Determination of crack closure stress under constant-fatigue loading based on damage variable evolution

Abstract

Crack closure stress is a key stress threshold of rocks under various loading. The determination of which plays essential roles in deformation behavior and gas seepage characteristics of overlying strata. However, considering damage indicators evolution of rock under the constant-fatigue loading has rarely been studied under constant-fatigue unloading conditions. In this study, a series of uniaxial decreasing amplitude stress constant-fatigue tests were conducted on sandstone specimens to determine crack closure stress. The evolution of damage indicators depended strongly on the applied stress level. In addition, the influence of cycle numbers on the deformation and crack damage parameters was investigated.
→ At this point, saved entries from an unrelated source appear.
import Summits.AnomalousDissipation.AnomalousDissipation.Theorems.DenseLoudDesignerForces.Negative.FalseWithoutConvection

/-!
# Negative knowledge for the crux `DenseLoudDesignerForces` (stmt-AnomalousDissipation-1143), VI: witness anatomy

Certified copy of §8 of the cdisprove work file: quantitative floors every loud witness must meet — enstrophy
floor `τ⁻¹∫₀^τ‖∇u‖₂² ≥ ε/ν`, power floor `τ⁻¹∫∫⟪f_c,u⟫ ≥ ε`, the exact force-mass identity
`∫‖f_c‖² = R - ντ⁻¹∫∫⟪u,Δf_c⟫` with the mean Reynolds work `R = -τ⁻¹∫₀^τ∫⟪u,(u·∇)f_c⟫`, and the
REYNOLDS-WORK FLOOR `R ≥ ε²/E - (ν/2)(E + Λ₂(c)²)`.  Supports stmt-AnomalousDissipation-1143.
-/

noncomputable section

namespace Summit.AnomalousDissipation.AnomalousDissipation.Theorems.DenseLoudDesignerForces.Negative

open scoped BigOperators Topology ENNReal InnerProductSpace
open Filter Set MeasureTheory UnitAddTorus
open Literature.Analysis.FunctionSpaces Literature.Analysis.FluidPDE
open Summit.AnomalousDissipation.AnomalousDissipation.Theses.BaireTransfer

/-! ## §8 Witness anatomy: what a loud orbit must do (quantitative targets for constructions)

For the witness `(ν, τ, u, p)` of a point `c ∈ LOUD_j(S,E,ε)`: (i) ENSTROPHY FLOOR `τ⁻¹∫₀^τ‖∇u‖₂² ≥ ε/ν > ε(j+1)`;
(ii) POWER FLOOR `τ⁻¹∫₀^τ∫⟪f_c,u⟫ ≥ ε` (the forced modes of `u` stay correlated with the force); (iii) REYNOLDS-WORK
FLOOR: the mean work of the Reynolds stress against the strain of the force,
`R := τ⁻¹∫₀^τ∫⟪(u·∇)u, f_c⟫ = -τ⁻¹∫₀^τ∫⟪u,(u·∇)f_c⟫`, satisfies `∫‖f_c‖² = R - ν τ⁻¹∫₀^τ∫⟪u,Δf_c⟫` exactly and
`R ≥ ε²/E - (ν/2)(E + Λ₂(c)²)`: at small `ν` the force's whole `L²` mass is sustained by nonlinear transfer.
A construction must deliver periodic orbits whose triple correlation with the (explicit, low-mode) strain field
`Df_c` is of order `‖f_c‖²₂`, uniformly in the level. -/

section Anatomy

variable {S : Finset (Fin 3 → ℤ)} {E ε ν τ : ℝ} {c : ↥S → (EuclideanSpace ℂ (Fin 3))} {u : ℝ → (UnitAddTorus (Fin 3)) → (EuclideanSpace ℝ (Fin 3))} {p : ℝ → (UnitAddTorus (Fin 3)) → ℝ}

/-- ENSTROPHY FLOOR: a loud witness has period-mean enstrophy `τ⁻¹∫₀^τ‖∇u‖₂² ≥ ε/ν`. -/
theorem mean_gradNormSq_ge (hsol : Torus.IsClassicalNSSolutionOn univ ν (fun _ => force S c) u p)
    (hν : 0 < ν) (hper : Function.Periodic u τ) (hτ : 0 < τ) (hε : ε ≤ meanDissipation ν u) :
    ε / ν ≤ τ⁻¹ * ∫ t in (0 : ℝ)..τ, Torus.gradNormSq (u t) := by
  rw [meanDissipation_eq_period_mean hsol.smooth_velocity hper hτ] at hε
  rw [div_le_iff₀ hν]
  linarith [mul_comm ν (τ⁻¹ * ∫ t in (0 : ℝ)..τ, Torus.gradNormSq (u t))]

/-- … in particular `> ε(j+1)` at level `j` (for `ε ≥ 0`). -/
theorem mean_gradNormSq_gt_level (hsol : Torus.IsClassicalNSSolutionOn univ ν (fun _ => force S c) u p)
    (hν : 0 < ν) {j : ℕ} (hνj : ν < 1 / ((j : ℝ) + 1)) (hper : Function.Periodic u τ) (hτ : 0 < τ)
    (hε0 : 0 ≤ ε) (hε : ε ≤ meanDissipation ν u) :
    ε * ((j : ℝ) + 1) ≤ τ⁻¹ * ∫ t in (0 : ℝ)..τ, Torus.gradNormSq (u t) := by
  refine le_trans ?_ (mean_gradNormSq_ge hsol hν hper hτ hε)
  rw [le_div_iff₀ hν]
  have hj : (0 : ℝ) < (j : ℝ) + 1 := by positivity
  have h1 : ν * ((j : ℝ) + 1) ≤ 1 := by
    have := hνj.le; rwa [le_div_iff₀ hj] at this
  nlinarith

/-- POWER FLOOR: `ε ≤ τ⁻¹∫₀^τ∫⟪f_c, u⟫` for a loud witness. -/
theorem meanPower_ge (hsol : Torus.IsClassicalNSSolutionOn univ ν (fun _ => force S c) u p)
    (hper : Function.Periodic u τ) (hτ : 0 < τ) (hε : ε ≤ meanDissipation ν u) :
    ε ≤ τ⁻¹ * ∫ t in (0 : ℝ)..τ, ∫ x, ⟪force S c x, u t x⟫_ℝ := by
  rwa [meanDissipation_eq_meanPower hsol hper hτ] at hε

/-- The mean REYNOLDS WORK of a periodic orbit against the strain of the designer force:
`R = -τ⁻¹ ∫₀^τ ∫⟪u, (u·∇)f_c⟫ (= τ⁻¹∫₀^τ∫⟪(u·∇)u, f_c⟫` by antisymmetry). -/
def reynoldsWork (S : Finset (Fin 3 → ℤ)) (c : ↥S → (EuclideanSpace ℂ (Fin 3))) (τ : ℝ) (u : ℝ → (UnitAddTorus (Fin 3)) → (EuclideanSpace ℝ (Fin 3))) : ℝ :=
  -(τ⁻¹ * ∫ t in (0 : ℝ)..τ, ∫ x, ⟪u t x, Torus.convect (u t) (force S c) x⟫_ℝ)

/-- EXACT FORCE-MASS IDENTITY: `∫‖f_c‖² = R - ν τ⁻¹∫₀^τ∫⟪u, Δf_c⟫` for every periodic classical orbit forced by
`f_c` (momentum period identity with `φ = f_c`). -/
theorem forceEnergy_eq_reynoldsWork_sub (hsol : Torus.IsClassicalNSSolutionOn univ ν (fun _ => force S c) u p)
    (hper : Function.Periodic u τ) (hτ : 0 < τ) :
    ∫ x, ‖force S c x‖ ^ 2 =
      reynoldsWork S c τ u - ν * (τ⁻¹ * ∫ t in (0 : ℝ)..τ, ∫ x, ⟪u t x, Torus.laplacian (force S c) x⟫_ℝ) := by
  have hid := momentum_period_identity hsol (isSmooth_force S c) (isDivFree_force S c) hper
  have heq : ∫ x, ⟪force S c x, force S c x⟫_ℝ = ∫ x, ‖force S c x‖ ^ 2 :=
    integral_congr_ae (ae_of_all _ fun x => real_inner_self_eq_norm_sq _)
  rw [heq] at hid
  unfold reynoldsWork
  have hτne : τ ≠ 0 := hτ.ne'
  field_simp
  linarith

/-- REYNOLDS-WORK FLOOR: a loud witness with budgets `(E, ε)`, `ε > 0`, satisfies
`R ≥ ε²/E - (ν/2)(E + Λ₂(c)²)`. -/
theorem reynoldsWork_ge (hsol : Torus.IsClassicalNSSolutionOn univ ν (fun _ => force S c) u p)
    (hν : 0 < ν) (hper : Function.Periodic u τ) (hτ : 0 < τ) (hε : 0 < ε)
    (hEu : meanEnergy u ≤ E) (hεu : ε ≤ meanDissipation ν u) :
    ε ^ 2 / E - ν / 2 * (E + lapBound S c ^ 2) ≤ reynoldsWork S c τ u := by
  have hu := hsol.smooth_velocity
  have hF := isSmooth_force S c
  have hmE := meanEnergy_nonneg' hper hτ
  have hA : 0 ≤ ∫ x, ‖force S c x‖ ^ 2 := integral_nonneg fun _ => sq_nonneg _
  -- power budget `ε² ≤ (∫‖f_c‖²)·E`, and `E > 0`
  have hpow : ε ^ 2 ≤ (∫ x, ‖force S c x‖ ^ 2) * meanEnergy u :=
    calc ε ^ 2 ≤ meanDissipation ν u ^ 2 := by gcongr
      _ ≤ (∫ x, ‖force S c x‖ ^ 2) * meanEnergy u := meanDissipation_sq_le hsol hF hν.le hper hτ
  have hmEpos : 0 < meanEnergy u := by
    by_contra h0
    have : meanEnergy u = 0 := le_antisymm (not_lt.1 h0) hmE
    rw [this, mul_zero] at hpow
    nlinarith
  have hEpos : 0 < E := hmEpos.trans_le hEu
  have h1 : ε ^ 2 / E ≤ ∫ x, ‖force S c x‖ ^ 2 := by
    rw [div_le_iff₀ hEpos]
    exact hpow.trans (mul_le_mul_of_nonneg_left hEu hA)
  -- viscous remainder `|ν τ⁻¹∫∫⟪u,Δf_c⟫| ≤ (ν/2)(E + Λ₂²)`
  have he_st : Torus.IsSmoothSpaceTimeOn univ (fun t x => ‖u t x‖ ^ 2) := by
    change ContDiffOn ℝ _ (fun z => ‖Torus.stLift u z‖ ^ 2) _
    exact hu.norm_sq ℝ
  have he_cont : Continuous fun t => ∫ x, ‖u t x‖ ^ 2 :=
    continuousOn_univ.1 (he_st.continuousOn_integral convex_univ)
  set L : ℝ := ∫ x, ‖Torus.laplacian (force S c) x‖ ^ 2 with hL_def
  have hL : L ≤ lapBound S c ^ 2 := integral_norm_sq_laplacian_force_le S c
  have hlap_pt : ∀ t, |∫ x, ⟪u t x, Torus.laplacian (force S c) x⟫_ℝ| ≤ ((∫ x, ‖u t x‖ ^ 2) + L) / 2 := by
    intro t
    have hut : Torus.IsSmooth (u t) := hu.isSmooth_slice (mem_univ t)
    have hint : Integrable (fun x => (‖u t x‖ ^ 2 + ‖Torus.laplacian (force S c) x‖ ^ 2) / 2) :=
      (hut.norm_sq.integrable.add hF.laplacian.norm_sq.integrable).div_const 2
    have hb := norm_integral_le_of_norm_le hint (ae_of_all _ fun x =>
      show ‖⟪u t x, Torus.laplacian (force S c) x⟫_ℝ‖ ≤ (‖u t x‖ ^ 2 + ‖Torus.laplacian (force S c) x‖ ^ 2) / 2 from by
        rw [Real.norm_eq_abs]
        calc |⟪u t x, Torus.laplacian (force S c) x⟫_ℝ| ≤ ‖u t x‖ * ‖Torus.laplacian (force S c) x‖ :=
              abs_real_inner_le_norm _ _
          _ ≤ (‖u t x‖ ^ 2 + ‖Torus.laplacian (force S c) x‖ ^ 2) / 2 := by
              nlinarith [sq_nonneg (‖u t x‖ - ‖Torus.laplacian (force S c) x‖)])
    rw [Real.norm_eq_abs, integral_div, integral_add hut.norm_sq.integrable hF.laplacian.norm_sq.integrable] at hb
    exact hb
  have hlap_time : |∫ t in (0 : ℝ)..τ, ∫ x, ⟪u t x, Torus.laplacian (force S c) x⟫_ℝ| ≤
      ((∫ t in (0 : ℝ)..τ, ∫ x, ‖u t x‖ ^ 2) + τ * L) / 2 := by
    have := intervalIntegral.norm_integral_le_of_norm_le hτ.le
      (ae_of_all _ fun t _ => (Real.norm_eq_abs _).trans_le (hlap_pt t))
      (((he_cont.add continuous_const).div_const 2).intervalIntegrable (μ := volume) 0 τ)
    rw [Real.norm_eq_abs] at this
    refine this.trans_eq ?_
    rw [intervalIntegral.integral_div, intervalIntegral.integral_add (he_cont.intervalIntegrable _ _)
      intervalIntegrable_const, intervalIntegral.integral_const, sub_zero, smul_eq_mul]
  have hE : meanEnergy u = τ⁻¹ * ∫ t in (0 : ℝ)..τ, ∫ x, ‖u t x‖ ^ 2 := meanEnergy_eq_period_mean hper hτ
  have hrem : |ν * (τ⁻¹ * ∫ t in (0 : ℝ)..τ, ∫ x, ⟪u t x, Torus.laplacian (force S c) x⟫_ℝ)| ≤
      ν / 2 * (E + lapBound S c ^ 2) := by
    rw [abs_mul, abs_of_pos hν, abs_mul, abs_of_pos (inv_pos.2 hτ)]
    have hτinv : 0 < τ⁻¹ := inv_pos.2 hτ
    calc ν * (τ⁻¹ * |∫ t in (0 : ℝ)..τ, ∫ x, ⟪u t x, Torus.laplacian (force S c) x⟫_ℝ|)
        ≤ ν * (τ⁻¹ * (((∫ t in (0 : ℝ)..τ, ∫ x, ‖u t x‖ ^ 2) + τ * L) / 2)) := by gcongr
      _ = ν / 2 * (meanEnergy u + τ⁻¹ * (τ * L)) := by rw [hE]; ring
      _ = ν / 2 * (meanEnergy u + L) := by rw [← mul_assoc, inv_mul_cancel₀ hτ.ne', one_mul]
      _ ≤ ν / 2 * (E + lapBound S c ^ 2) := by gcongr
  have hid := forceEnergy_eq_reynoldsWork_sub hsol hper hτ
  have habs := neg_abs_le (ν * (τ⁻¹ * ∫ t in (0 : ℝ)..τ, ∫ x, ⟪u t x, Torus.laplacian (force S c) x⟫_ℝ))
  linarith

/-- REYNOLDS-WORK FLOOR ON THE LOUD SET: every `c ∈ LOUD_j(S,E,ε)` (`ε > 0`) has a witness with
`R ≥ ε²/E - (E + Λ₂(c)²)/(2(j+1))`. -/
theorem exists_reynoldsWork_ge_of_mem_loudSet (hε : 0 < ε) {j : ℕ} (hc : c ∈ loudSet S E ε j) :
    ∃ (ν τ : ℝ) (u : ℝ → (UnitAddTorus (Fin 3)) → (EuclideanSpace ℝ (Fin 3))) (p : ℝ → (UnitAddTorus (Fin 3)) → ℝ), 0 < ν ∧ ν < 1 / ((j : ℝ) + 1) ∧ 0 < τ ∧
      Torus.IsClassicalNSSolutionOn univ ν (fun _ => force S c) u p ∧ Function.Periodic u τ ∧
      ε ^ 2 / E - (E + lapBound S c ^ 2) / (2 * ((j : ℝ) + 1)) ≤ reynoldsWork S c τ u := by
  obtain ⟨ν, hν, hνj, τ, u, p, hτ, hsol, hper, hEu, hεu⟩ := hc
  refine ⟨ν, τ, u, p, hν, hνj, hτ, hsol, hper, ?_⟩
  have h := reynoldsWork_ge hsol hν hper hτ hε hEu hεu
  have hE : 0 ≤ E := (meanEnergy_nonneg' hper hτ).trans hEu
  have hj : (0 : ℝ) < (j : ℝ) + 1 := by positivity
  have h2 : ν / 2 * (E + lapBound S c ^ 2) ≤ (E + lapBound S c ^ 2) / (2 * ((j : ℝ) + 1)) := by
    rw [div_mul_eq_mul_div, div_le_div_iff₀ two_pos (by positivity)]
    have h3 : ν * ((j : ℝ) + 1) ≤ 1 := by
      have := hνj.le; rwa [le_div_iff₀ hj] at this
    have h4 : 0 ≤ E + lapBound S c ^ 2 := by positivity
    calc ν * (E + lapBound S c ^ 2) * (2 * ((j : ℝ) + 1))
        = (ν * ((j : ℝ) + 1)) * (E + lapBound S c ^ 2) * 2 := by ring
      _ ≤ 1 * (E + lapBound S c ^ 2) * 2 := by gcongr
      _ = (E + lapBound S c ^ 2) * 2 := by ring
  linarith

end Anatomy

end Summit.AnomalousDissipation.AnomalousDissipation.Theorems.DenseLoudDesignerForces.Negative

end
The results show that irreversible strain, elastic moduli, and load-unload response ratio show two-phase evolution characteristics. The energy evolution illustrates linear evolution when the stress level exceeds crack closure stress. However, when the stress level approaches crack closure stress, damage indicators show a three-phase evolution stage, and the energy evolution fluctuates greatly. Apart from those, the crack closure stress is a range rather than a specific value. It may be due to the progressive pre-existing or stress invasion cracks reopen. The proposed method can effectively complement existing methods to determine the crack closure stress and evaluate the stress relief extent, which is vital to improve gas drainage efficiency in overlying strata.